--- TASK INPUTS Enclosed Below ---

import Summits.BirchSwinnertonDyer.BirchSwinnertonDyer.Theorems.SylvesterTwoHeegnerIndexCoupledTelescopePairFlipUpperA
import Summits.BirchSwinnertonDyer.BirchSwinnertonDyer.Theorems.SylvesterTwoHeegnerIndexCoupledTelescopePairFlipUpperB
import Summits.BirchSwinnertonDyer.BirchSwinnertonDyer.Theorems.SylvesterTwoHeegnerIndexCoupledTelescopeBottomLink
import Summits.BirchSwinnertonDyer.BirchSwinnertonDyer.Theorems.SylvesterTwoHeegnerIndexCoupledTelescopeLevelData
import Summits.BirchSwinnertonDyer.BirchSwinnertonDyer.Theorems.SylvesterTwoHeegnerIndexCMFlipBlockOne
import HarnessLib

/-!
# The COUPLED Cassels–Tate telescope, XLV: the FLIPs with multiples for the rows' CLASS SYSTEM (RESIDUE c v3 l.87–98;
# crux `UpperOffV0HSYPlus`, stmt-BirchSwinnertonDyer-19804)

Planner D727/D732 (A).  From the defining equations of the class system (`…ClassSystem`:
`c_A(n) = c(ψ_A(Σᵢ ρ²_{tᵢ}(tᵢ • Pt n)))`, `c_B(n) = c(ψ_B(Σᵢ ρ_{tᵢ}(tᵢ • Pt n)))` for `n ≠ 1`, `c_B(1) = 2^{M₀} • δ x₀`,
`Pt n = κ₉⁻¹ ιe_n(D_{l(n)} y_n)`, coherent generators `σ`), the two FLIP clauses of the display for ALL square-free
`ℓm`: the level pair `9pm ⊂ 9p(ℓm)` by (S2b) `pairFlip_upper{A,B}_sylvesterTower` with the list
`l(ℓm) ~ (σ_ℓ, ℓ) :: lift l(m)` (coherence `hσcompat`), the level data of both levels by `levelData_sylvesterTower`,
and — for `m = 1` — the BOTTOM LINK (S3) `bottomLink_sylvesterPair` turning the Kolyvagin bottom class into the
rows' `c_B(1) = 2^{M₀} • δ x₀`.
* ★ `classSystem_flip_sylvesterPair` — RESIDUE l.87–92 ∧ l.93–98 for the class system.
Theorems only (no definition / named fact / instance / notation); nothing asserted on 19804; no stub closed;
X12.CMAtTwo NOT proved; BSD not claimed for any curve.  Sources: [GrossLMS1991] §3 Prop. 3.7, §4, Prop. 6.2;
[McCallumLMS1991] Prop. 4.4, §4–§5; [Nekovar2007] Prop. 4.9; [HuShuYin2019] §2, §4.1.
`lean search 'classSystem_flip'` → nothing before this file.
-/

set_option linter.dupNamespace false -- Summits modules are `Summit.<Summit>.<Problem>…` by design
set_option autoImplicit false

noncomputable section

open scoped Classical Pointwise

namespace Summit.BirchSwinnertonDyer.BirchSwinnertonDyer.Theorems.SylvesterTwoCMFlip

open WeierstrassCurve WeierstrassCurve.Affine WeierstrassCurve.Affine.Point Field NumberField IsDedekindDomain Finset
open Literature.NumberTheory.EllipticCurves Literature.NumberTheory.GaloisRepresentations
  Literature.NumberTheory.EllipticCurves.ModularForms
  Literature.NumberTheory.EllipticCurves.HuShuYin2019
  Literature.NumberTheory.EllipticCurves.KolyvaginCocycle
  Literature.NumberTheory.EllipticCurves.KolyvaginDescent
  Literature.NumberTheory.EllipticCurves.RingClassField
  Summit.BirchSwinnertonDyer.BirchSwinnertonDyer.Theorems.SylvesterTwoCMData
  Summit.BirchSwinnertonDyer.BirchSwinnertonDyer.Theorems.SylvesterTwoCoupledTelescope
  Summit.BirchSwinnertonDyer.BirchSwinnertonDyer.Theses.SylvesterTwoHeegnerIndex
  Summit.BirchSwinnertonDyer.Rank1Residual.X11b
  Summit.BirchSwinnertonDyer.Rank1Residual.X11b.RingClassTower

variable {K : Type} [Field K] [NumberField K]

--- End of Enclosed TASK INPUTS ---

BRIEF >>
The answer must be one number, the count of lines above that hold the word "nothing".

OUTPUT >>
2